There are some cases that the key objects used in map do not override hashCode() and equals() from Object, for examples, use a socket Connection or java.lang.Class as keys.
If equals()
and hashCode()
are not overridden on key objects, HashMap and IdentityHashMap should have the same semantics. The default equals() implementation uses reference semantics, and the default hashCode()
is the system identity hash code of the object.
This is only harmful in cases where different instances of an object can be considered logically equal. For example, you would not want to use IdentityHashMap if your keys were:
new Integer(1)
and
new Integer(1)
Since these are technically different instances of the Integer class. (You should really be using Integer.valueOf(1)

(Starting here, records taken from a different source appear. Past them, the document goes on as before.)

import Summits.AtomisticToContinuum.FouriersLaw.Theses.EmbeddedDrudeMourre
import Summits.AtomisticToContinuum.FouriersLaw.Theorems.FGRGap.Negative.LoadBearing
import Literature.Analysis.Calculus.SubmersionNullPreimage
import Mathlib.Analysis.Calculus.FDeriv.Analytic
import Mathlib.MeasureTheory.Measure.OpenPos

/-!
# FGRGap, line fold-jet-rigidity, stub S2 (averaging bootstrap) — file D:
# a continuous a.e.-representative of a null vector is a collisional invariant everywhere

Support file for `stub_nullVectorRegularity` of crux `EmbeddedDrudeMourre.FGRGap`
(item stmt-AtomisticToContinuum-12595). If `f` (periodic) satisfies the four-point identity
`f k₁ + f (h k₁ k₃) = f k₃ + f (k₁ + h k₁ k₃ - k₃)` a.e. in the plane and `g` is a continuous
`2π`-periodic function with `f = g` a.e., then `g` is a collisional invariant at EVERY real
resonance: off the equal-velocity curve the analytic lifts `φ` of `h` and `k₁ + φ - k₃` are
submersions (their gradients `((v₄-v₁), (v₃-v₄))/(v₂-v₄)`, `((v₂-v₁), (v₃-v₂))/(v₂-v₄)` vanish
only if `v₁ = v₃`), so they pull null sets back to null sets and the identity passes to `g` a.e.,
hence everywhere by continuity; the remaining resonances (diagonal, exchange root, trivial branch
on the equal-velocity curve) are identities by periodicity.
-/

noncomputable section

open MeasureTheory Set Real Filter Topology
open scoped ENNReal
open Literature.MathematicalPhysics.KineticTheory.PhononBoltzmann
open Summit.AtomisticToContinuum.FouriersLaw.Theorems.FGRGap

namespace Summit.AtomisticToContinuum.FouriersLaw.Theorems.FGRGap.FoldJetRigidity.Bootstrap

, but that's getting off-topic.)
Class
as keys should be okay, except in very special circumstances (for example, the hibernate ORM library generates subclasses of your classes at runtime in order to implement a proxy.) As a developer I would be skeptical of code which stores Connection
objects in a Map as keys (maybe you should be using a connection pool, if you are managing database connections?). Whether or not they will work depends on the implementation (since Connection is just an interface).

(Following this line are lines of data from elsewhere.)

import Literature.Probability.Percolation.TriDiscShelling
import Literature.Probability.LatticeModels.TriangularLatticeProofs
import Mathlib.Analysis.Convex.Segment
import HarnessLib

/-!
# Segments of the embedded triangular lattice: unit edges, face centres and their crossings

Topic `Literature/Probability/Percolation`. Elementary planar geometry of the equilateral
embedding `triEmbed` of `𝕋` and of the centres `hexCenter` of its faces (the vertices of the dual
hexagonal lattice `H`), needed to count the crossings of a closed lattice polyline by the two
kinds of short segments along which the winding number is transported in the proof of Smirnov's
colour-switching lemma (Bollobás–Riordan, *Percolation* (2006), Ch. 7, Claims 7 and 9,
pp. 173–175: the interface, an edge path of `H`, "cannot cross" the cycle `C` of bonds of `𝕋`
except along `e⃗`): the segment between the centres of two adjacent faces (an edge of `H`), and the
segment from a face centre to a vertex of the face.

* Lattice coordinates `triX`, `triY` (`z = X + Y ζ`), the three forms `lform` = `X`, `Y`, `X + Y`
  whose integral level lines carry the edges of `𝕋` (`ltype k`: the form constant along the
  `k`-th direction, the other two changing by `± 1`, `ldelta`); a point is determined by two
  forms (`eq_of_lform_eq`), two integral forms make a lattice point
  (`exists_eq_triEmbed_of_lform_int`).
* `eq_or_eq_of_triEmbed_mem_unitEdge` — a lattice point on a closed unit edge is an endpoint;
  `unitEdge_inter` — **two closed unit edges meet only at common endpoints, unless they
  coincide** (the triangular-lattice analogue of `LatticePathArcs.exists_eq_toComplex_of_mem_edgeTrace_inter`
  for `ℤ²`).
* `eq_midpoint_of_mem_segment_hexCenter_oppFace` — the only lattice-line point between the
  centres of two adjacent faces is the midpoint of their common side;
  `eq_vertex_of_mem_segment_hexCenter_faceVertex` — the only lattice-line point between a face
  centre and a vertex of the face is that vertex.
* Consequences for a closed unit edge or lattice point `[a, b]` (`a = b` or `a ∼ b`):
  `eq_side_of_segment_inter_segment_hexCenter` — if it meets the centre–centre segment it *is* the
  common side; `eq_vertex_of_segment_inter_segment_hexCenter_faceVertex` — if it meets the
  centre–vertex segment it has that vertex as an endpoint.

All statements are folklore planar geometry (proved by lattice coordinates).

## References

* B. Bollobás, O. Riordan, *Percolation*, Cambridge University Press (2006), Ch. 7 §7.2.3,
  pp. 173–175 (the interface as an edge path of the hexagonal lattice; "no edge of the
  interface `I` can cross `C`").

## Mathlib / tree

Mathlib: `segment`, `segment_eq_image'`, `midpoint`, `midpoint_mem_segment`,
`midpoint_eq_left_iff`. Tree: `triEmbed`, `triZeta_re/im`, `hexCenter`, `triEmbed_add`
(`TriangularLattice(Proofs).lean`); `triDir`, `triGraph_adj_iff_triDir`, `faceVertex_succ`,
`faceDartDir`, `add_triDir_ne` (`TriDiscShelling.lean`); `faceVertex`, `oppFace`
(`TriDiscreteDomain.lean`).
-/

noncomputable section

Also, it's important to note that HashMap expects the equals()
and hashCode()
determination to remain constant. In particular, if you implement some custom hashCode()
which uses mutable fields on the key object, changing a key field may make the key get 'lost' in the wrong hashtable bucket of the HashMap. In these cases, you may be able to use IdentityHashMap (depending on the object and your particular use case), or you might just need a different equals()/hashCode()
implementation.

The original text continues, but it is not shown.